The threats swiftly started to pour in.

To date, Guitarte, the leader of the Teruel Existe party, has received 10,000 threatening emails, abusive phone calls and a "Guitarte traitor" message has now been painted in his village.

But despite the threats, he was one of 167 MPs who backed the new Spanish government in the January 7 vote, while 165 opposed it and 18 abstained.

'Assert their claims'

Support for the traditional national parties including the Socialist Worker's Party (PSOE) and the right-wing People's Party has been eroding for the past two decades, due in part to the financial crisis and subsequent austerity policies.

This has been to the benefit of smaller, regional parties. The current ruling coalition — the first in Spain's history and led by PSOE — was possible thanks to the support of an anti-austerity alliance spearheaded by Podemos, Teruel Existe, with which they struck a deal and the abstention of Catalan MPs.

These regional parties, Óscar Sánchez, a doctor in Political Communication from the Pontifical University of Salamanca explained to Euronews, were able to "perceive infrastructure deficit in places where votes were the most interesting".
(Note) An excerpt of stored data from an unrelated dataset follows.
import Summits.ABC.IUTFork.Repair.RHTameCellSlice
import HarnessLib

/-!
# R-H ROUND 2 → MIN-SLICE §(v) / round-3 inputs (C-i), (C-ii) for ROW 5 «tame-band-licence», the FULL-COLUMN law «μ₅(place) = 1 ⟺ the top
# cell ⟺ ord_v(q_v) ≤ 4·e(v|p)» (integer and genuine-datum currency), the SLACK PROFILE above the slice boundary, μ₅ per place

Seat abc-iut-rh-typ-5 (R-H PAIR n = 5 TYPER, gen 5; round-2 row-5 hand). PROOF-ONLY over this seat's `RH.TameBandLicence.Cell` (p458742),
`RHTameCellSlice` (p476650/p478702: antitone cell, boundary pair, `J ∈ {j₀, j₀+1}`, slice mass `n(n−1)(2n+5) = 6·Σ_{j≤n}(j²−1)`),
abc-iut-rh-tst-5's sandwich `RHTameCellWindow` (p475488: `cell_of_succ_mul_le`), and for §4 abc-iut-C-cert's `Cor312Prov.exists_nat_qPilot_pilotDataOfK` /
`l_dvd_ramificationIdx'_of_over_VFbad` / `ramIdx_eq_ramIdx_finBelow_mul` BY NAME. No `def`, no new `Prop`, no instance, no notation. HONEST FRAMING: nothing here asserts abc proved or refuted; no side is taken on [IUTchIII] Cor. 3.12 or on any
author; H⋆ rows and `sigmaFive` are READING PREDICATES / hypotheses over OUR typed objects; typed ≠ proved; computed ≠ proved.

MIN-SLICE.md v1.4 §(v-1) publishes `μ(T) = Σ_v S(j₀(v))·h_v / (S(l⋆)·Σ_v h_v)`, `S(n) = n(n−1)(2n+5)/6`, and §(v-3) asks round 3 for (C-i) the
l-window «μ(T) = 1» per datum and (C-ii) the SLACK PROFILE per cell above `j₀` («cliff / linear / quadratic»). For row 5 (cell `Cell e P j`:
`(j²−1)·P ≤ j·(e−1) + ρ_j`, `ρ_j = (j²P − 1) mod e`, `e = e_w`, `P = P_q(w) ∈ ℕ`, boundary pair `(J, J+1)`):

* §1 FULL COLUMN. `cell_top_iff_forall`: the place's column `{1..l⋆}` is entirely IN iff the TOP cell `Cell e P l⋆` holds (antitone). On a GENUINE
  tower (`e = b·f`, `f = e(w|v) = l·t`, `2l·P = f·Q`, so `2P = t·Q`; `b = e(v|p)`, `Q = ord_v(q_v)`, `l = 2l⋆+1`): **`Q ≤ 4b ⟹ Cell e P l⋆` at
  EVERY `l`** (`cell_top_of_ord_le_four_mul`, through the band top), and **`Q ≥ 4b+1 ∧ l⋆ ≥ 6b+1 ⟹ ¬ Cell e P l⋆`** (`not_cell_top_of_four_mul_lt_ord`);
  between the two the remainder decides (`top_cell_edge_examples`: `Q = 5, b = 1` is IN at `l = 7`, OUT at `l = 11`). So in SLICE (S1) currency
  `k(v) = 2l·m_q/e_w = Q/b`: «μ₅(place) = 1 ⟺ k(v) ≤ 4» exactly below, and above from `l ≥ 12·e(v|p) + 3` on.
* §2 SLACK PROFILE above the boundary (C-ii), with the band defect `g(j) := (j²−1)P − j(e−1)` (`Cell ⟺ g(j) ≤ ρ_j`): `bandDefect_succ`
  (`g(j+1) = g(j) + (2j+1)P − (e−1)`), `le_two_mul_add_one_mul_of_not_cell` (a failing label has `(2j+1)P ≥ e`), hence
  **`t + P(t−1)(t−2) ≤ g(J+t) ≤ (e−1) + P·t·(2J+t)`** (`bandDefect_lower_of_boundary`, `bandDefect_upper_of_cell`): row 5's class is QUADRATIC in the
  label distance `t` with leading coefficient exactly `P` and LINEAR ONSET (first miss can be `1`: `first_miss_margin_examples`); the licence margin
  `g − ρ_j` lies in `[g − (e−1), g]` (`licenceMargin_bracket`). The CREDIT the band grants at label `j`, `j(e−1) + ρ_j`, is LINEAR against the cell mass
  `(j²−1)P`: **`(j−1)·credit_j ≤ (J+2)·mass_j`** (`pred_mul_credit_le_of_boundary`) — a partial-credit object riding the band recovers at most the
  fraction `(J+2)/(j−1)` of cell `j > J`, i.e. `O(J/l⋆)` of the off-slice mass `S(l⋆) − S(J)`.
* §3 μ₅ PER PLACE: `sliceMass_boundary_bracket` (`S(j₀) ≤ S(J) ≤ S(j₀) + ((j₀+1)²−1)` from `J ∈ {j₀, j₀+1}`), `full_sliceMass_le_iff_cell_top`
  (`S(l⋆) ≤ S(J) ⟺ Cell e P l⋆`: the place's share `S(min(J,l⋆))/S(l⋆)` is `1` iff the top cell holds).
* §4 AT THE GENUINE DATUM `pilotDataOfK D K` (bad place `w ∣ p`, `v = w ∩ 𝓞_F`, `b = e(v|p) = ramIdx F v`, `Q = ord_v(q_v) = qParamOrd E v`,
  `P_w = P_q(w) ∈ ℕ`): `tower_bookkeeping_pilotDataOfK` (`e_w = b·(2l⋆+1)·t`, `2P_w = t·Q`, `t, b ≥ 1`, from `l ∣ e(w|v)`, `2l·P_w = e(w|v)·Q`,
  `e_w = e(v|p)·e(w|v)` — abc-iut-C-cert / w5-d054 BY NAME), **`cell_top_pilotDataOfK_of_qParamOrd_le`** (`Q ≤ 4b ⟹ Cell e_w P_w l⋆` at every
  admissible `l`) and **`not_cell_top_pilotDataOfK_of_lt_qParamOrd`** (`Q ≥ 4b+1 ∧ l ≥ 12b+3 ⟹ ¬ Cell e_w P_w l⋆`): the gen-4 HANDOFF open item (a)
  «column full ⟺ top cell ⟺ ord_v(q_v) ≲ 4·e(v|p)», exact below and thresholded above. The window-bed sentence «μ₅(T) = 1 ⟺ every bad prime
  uniformly tame ∧ the top cell at each bad place» (abc-iut-rh2-T-1's `offTrivialMass` currency) is the companion PROOF-ONLY file
  `RHTameBandLicenceMuBed.lean` (same seat), which imports this one.
[cite: Mochizuki2012, IUTchI Def. 3.1 (b)(c) p. 61–62, Ex. 3.2 (iv) p. 71; IUTchIII Cor. 3.12 Step (xi-f) p. 184; IUTchIV Prop. 1.2 (i)(ii) p. 10]
[cite: DupuyHilado2025, §3.3, §3.4, Thm. 3.10.1] [claim: Mochizuki2012, status: disputed]. Axioms: standard.
-/

namespace Summit.ABC.IUTFork.Repair.RH.TameBandLicence

/-! ## §1. The full column: top cell, and the «ord_v(q_v) ≤ 4·e(v|p)» law on a genuine tower -/

/-- **The column `{1,…,L}` is entirely IN iff the TOP cell holds** (`cell_anti`). [folklore] -/
theorem cell_top_iff_forall {e P L : ℤ} (he : 1 ≤ e) (hL : 1 ≤ L) :
    Cell e P L ↔ ∀ j : ℤ, 1 ≤ j → j ≤ L → Cell e P j :=
  ⟨fun h _ hj hjL => cell_anti he hj hjL h, fun h => h L hL le_rfl⟩

/-- **Band top at the top label on a genuine tower, below the line `Q ≤ 4b`**: with `e = b·(2L+1)·t`, `2P = t·Q` (`L, t, b ≥ 1`) and
`Q ≤ 4b`, `(L²−1)·P ≤ L·(e−1)` (doubling: `(L²−1)tQ ≤ 4bL²t − 4bt ≤ 4bL²t + 2bLt − 2L`). [folklore] -/
theorem bandTop_top_of_ord_le_four_mul {L t b Q P e : ℤ} (hL : 1 ≤ L) (ht : 1 ≤ t) (hb : 1 ≤ b)
    (hP : 2 * P = t * Q) (he : e = b * ((2 * L + 1) * t)) (hQ : Q ≤ 4 * b) : (L ^ 2 - 1) * P ≤ L * (e - 1) := by
  have hL2 : 0 ≤ L ^ 2 - 1 := by nlinarith
  have h1 : (L ^ 2 - 1) * (t * Q) ≤ (L ^ 2 - 1) * (t * (4 * b)) :=
    mul_le_mul_of_nonneg_left (mul_le_mul_of_nonneg_left hQ (by omega)) hL2
  have h2 : 2 * ((L ^ 2 - 1) * P) = (L ^ 2 - 1) * (t * Q) := by rw [← hP]; ring
  have h3 : 2 * (L * (e - 1)) = 4 * b * L ^ 2 * t + 2 * b * L * t - 2 * L := by rw [he]; ring
  have h4 : (L ^ 2 - 1) * (t * (4 * b)) = 4 * b * L ^ 2 * t - 4 * b * t := by ring
  have hbt : 1 ≤ b * t := by nlinarith
  have h5 : L * 1 ≤ L * (b * t) := mul_le_mul_of_nonneg_left hbt (by omega)
  have h6 : L * (b * t) = b * L * t := by ring
  have h7 : 0 ≤ b * t := by omega
  linarith

/-- **`Q ≤ 4b ⟹ the TOP cell holds, at every `l`** (genuine tower `e = b(2L+1)t`, `2P = tQ`). In SLICE (S1) currency `k(v) = Q/b ≤ 4`. [folklore] -/
theorem cell_top_of_ord_le_four_mul {L t b Q P e : ℤ} (hL : 1 ≤ L) (ht : 1 ≤ t) (hb : 1 ≤ b)
    (hP : 2 * P = t * Q) (he : e = b * ((2 * L + 1) * t)) (hQ : Q ≤ 4 * b) : Cell e P L := by
  refine cell_of_bandTop ?_ (bandTop_top_of_ord_le_four_mul hL ht hb hP he hQ)
  have : 3 ≤ (2 * L + 1) * t := by nlinarith
  nlinarith

/-- **`Q ≥ 4b + 1` and `L ≥ 6b + 1` ⟹ the TOP cell FAILS** (genuine tower `e = b(2L+1)t`, `2P = tQ`, `t, b ≥ 1`): the cell would give
`(L−1)P ≤ e−1` (remainder `≤ e−1`, divide by `L+1`), i.e. `(L−1)tQ ≤ 4bLt + 2bt − 2`, against `(L−1)t(4b+1) = 4bLt + (L−4b−1)t`. [folklore] -/
theorem not_cell_top_of_four_mul_lt_ord {L t b Q P e : ℤ} (ht : 1 ≤ t) (hb : 1 ≤ b) (hP : 2 * P = t * Q)
    (he : e = b * ((2 * L + 1) * t)) (hQ : 4 * b + 1 ≤ Q) (hL : 6 * b + 1 ≤ L) : ¬ Cell e P L := by
  intro hc
  rw [cell_iff] at hc
  have he0 : 0 < e := by
    have : 3 ≤ (2 * L + 1) * t := by nlinarith
    nlinarith
  have hρ : (L ^ 2 * P - 1) % e < e := Int.emod_lt_of_pos _ he0
  -- `(L²−1)P ≤ (L+1)(e−1)`, then divide by `L+1 > 0`
  have h1 : (L + 1) * ((L - 1) * P) ≤ (L + 1) * (e - 1) := by
    have : (L + 1) * ((L - 1) * P) = (L ^ 2 - 1) * P := by ring
    linarith
  have h2 : (L - 1) * P ≤ e - 1 := le_of_mul_le_mul_left h1 (by omega)
  have h3 : (L - 1) * (t * Q) ≤ 2 * b * ((2 * L + 1) * t) - 2 := by
    have : 2 * ((L - 1) * P) = (L - 1) * (t * Q) := by rw [← hP]; ring
    rw [he] at h2
    linarith
  have h4 : (L - 1) * (t * (4 * b + 1)) ≤ (L - 1) * (t * Q) :=
    mul_le_mul_of_nonneg_left (mul_le_mul_of_nonneg_left hQ (by omega)) (by omega)
  have e1 : (L - 1) * (t * (4 * b + 1)) = 4 * b * L * t + L * t - 4 * b * t - t := by ring
  have e2 : 2 * b * ((2 * L + 1) * t) - 2 = 4 * b * L * t + 2 * b * t - 2 := by ring
  have h5 : 0 ≤ t * (L - 6 * b - 1) := mul_nonneg (by omega) (by omega)
  have e3 : t * (L - 6 * b - 1) = L * t - 6 * b * t - t := by ring
  linarith

/-- **Edge examples (the remainder decides between `Q = 4b` and the threshold `L = 6b+1`)**, `b = 1`, `Q = 5`, `t = 2` (`e = 2l`, `P = 5`):
IN at `l = 7` (`Cell 14 5 3`), OUT at `l = 11` (`¬ Cell 22 5 5`) and at `l = 13` (`¬ Cell 26 5 6`); `Q = 6`, `t = 1` (`e = l`, `P = 3`): IN at
`l = 5` (`Cell 5 3 2`, HEX k = 3), OUT at `l = 7` (`¬ Cell 7 3 3`). [folklore] -/
theorem top_cell_edge_examples :
    Cell 14 5 3 ∧ ¬ Cell 22 5 5 ∧ ¬ Cell 26 5 6 ∧ Cell 5 3 2 ∧ ¬ Cell 7 3 3 := by
  simp only [Cell]
  decide

/-! ## §2. The slack profile above the boundary (round-3 input (C-ii) for row 5) -/

/-- **Band-defect recursion**: `g(j+1) = g(j) + ((2j+1)P − (e−1))` for `g(j) := (j²−1)P − j(e−1)`. [folklore] -/
theorem bandDefect_succ (e P j : ℤ) :
    ((j + 1) ^ 2 - 1) * P - (j + 1) * (e - 1) = ((j ^ 2 - 1) * P - j * (e - 1)) + ((2 * j + 1) * P - (e - 1)) := by
  ring

/-- **The cell in defect form**: `¬ Cell e P j ⟺ 0 < g(j) − ρ_j` (the licence margin is positive). [folklore] -/
theorem not_cell_iff_margin_pos (e P j : ℤ) :
    ¬ Cell e P j ↔ 0 < (j ^ 2 - 1) * P - (j * (e - 1) + (j ^ 2 * P - 1) % e) := by
  rw [cell_iff, not_le, sub_pos]

/-- **The licence margin lies within `e−1` below the band defect**: `g(j) − (e−1) ≤ g(j) − ρ_j ≤ g(j)` (`ρ_j ∈ [0, e−1]`, `e ≥ 1`). [folklore] -/
theorem licenceMargin_bracket {e : ℤ} (he : 1 ≤ e) (P j : ℤ) :
    (j ^ 2 - 1) * P - j * (e - 1) - (e - 1) ≤ (j ^ 2 - 1) * P - (j * (e - 1) + (j ^ 2 * P - 1) % e) ∧
      (j ^ 2 - 1) * P - (j * (e - 1) + (j ^ 2 * P - 1) % e) ≤ (j ^ 2 - 1) * P - j * (e - 1) := by
  have h0 : 0 ≤ (j ^ 2 * P - 1) % e := Int.emod_nonneg _ (by omega)
  have h1 : (j ^ 2 * P - 1) % e < e := Int.emod_lt_of_pos _ (by omega)
  constructor <;> linarith

/-- **A failing label has `(2j+1)·P ≥ e`** (`e, j ≥ 1`; the key step of `not_cell_succ_of_not_cell`, isolated): otherwise
`(j²−1)P > j(e−1) ≥ j(2j+1)P`, absurd for the then positive `P`. [folklore] -/
theorem le_two_mul_add_one_mul_of_not_cell {e P j : ℤ} (he : 1 ≤ e) (hj : 1 ≤ j) (h : ¬ Cell e P j) :
    e ≤ (2 * j + 1) * P := by
  rw [cell_iff] at h
  push Not at h
  have h0 : 0 ≤ (j ^ 2 * P - 1) % e := Int.emod_nonneg _ (by omega)
  have hP : 1 ≤ P := by
    by_contra hP
    push Not at hP
    have h1 : (j ^ 2 - 1) * P ≤ 0 := mul_nonpos_of_nonneg_of_nonpos (by nlinarith) (by omega)
    nlinarith
  by_contra h3
  push Not at h3
  have h4 : j * ((2 * j + 1) * P) ≤ j * (e - 1) := mul_le_mul_of_nonneg_left (by omega) (by omega)
  have h5 : 0 < (j ^ 2 + j + 1) * P := mul_pos (by nlinarith) (by omega)
  nlinarith

/-- **At a failing label the band defect is `≥ 1`** (`g(j) > ρ_j ≥ 0`). [folklore] -/
theorem one_le_bandDefect_of_not_cell {e P j : ℤ} (he : 1 ≤ e) (h : ¬ Cell e P j) :
    1 ≤ (j ^ 2 - 1) * P - j * (e - 1) := by
  rw [cell_iff] at h
  push Not at h
  have h0 : 0 ≤ (j ^ 2 * P - 1) % e := Int.emod_nonneg _ (by omega)
  linarith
"And as there were areas that remained on a more secondary level, they have decided to assert their claims," he added.

'We have never been prioritised'

Teruel Existe (Teruel Exists) was founded in 1999 to raise the profile of the Teruel province in Aragon. For twenty years it decried the desertification of the province and called on the government to boost infrastructure.

The province is the only one in the country not to be connected to Madrid by train, while a motorway passing through it has yet to be completed despite first being inaugurated in the 1990s.

Successive governments had pledged to do more but few funds have materialised so in 2019, as the fourth election in as many years was inching closer, Teruel Existe changed its structure to enable it to run for seats in the national parliament.

Guitarte is their sole MP.

"In the past 40 years, we have never been prioritised," Guitarte told Euronews.

"The Ministry of Development designed an infrastructure plan to break Teruel's isolation, but then, due to lack of funds, it was never implemented.

"When so many years pass, it can only be seen as a lack of principles," he added.

He argued that the governments always put the needs of big cities including Madrid and Barcelona ahead thus depriving the rest of the territory of opportunities.

“It seems to us that, in Spain, until the social problem does not reach Congress or the Senate, it does not exist. But we are here, putting a voice on it, now we have to see how the Chambers respond ”, he went on.

In exchange for Teruel Existe support, the government has pledged to put forward concrete measures to combat the province's desertification. These include finishing the A68 motorway and improving rail travel.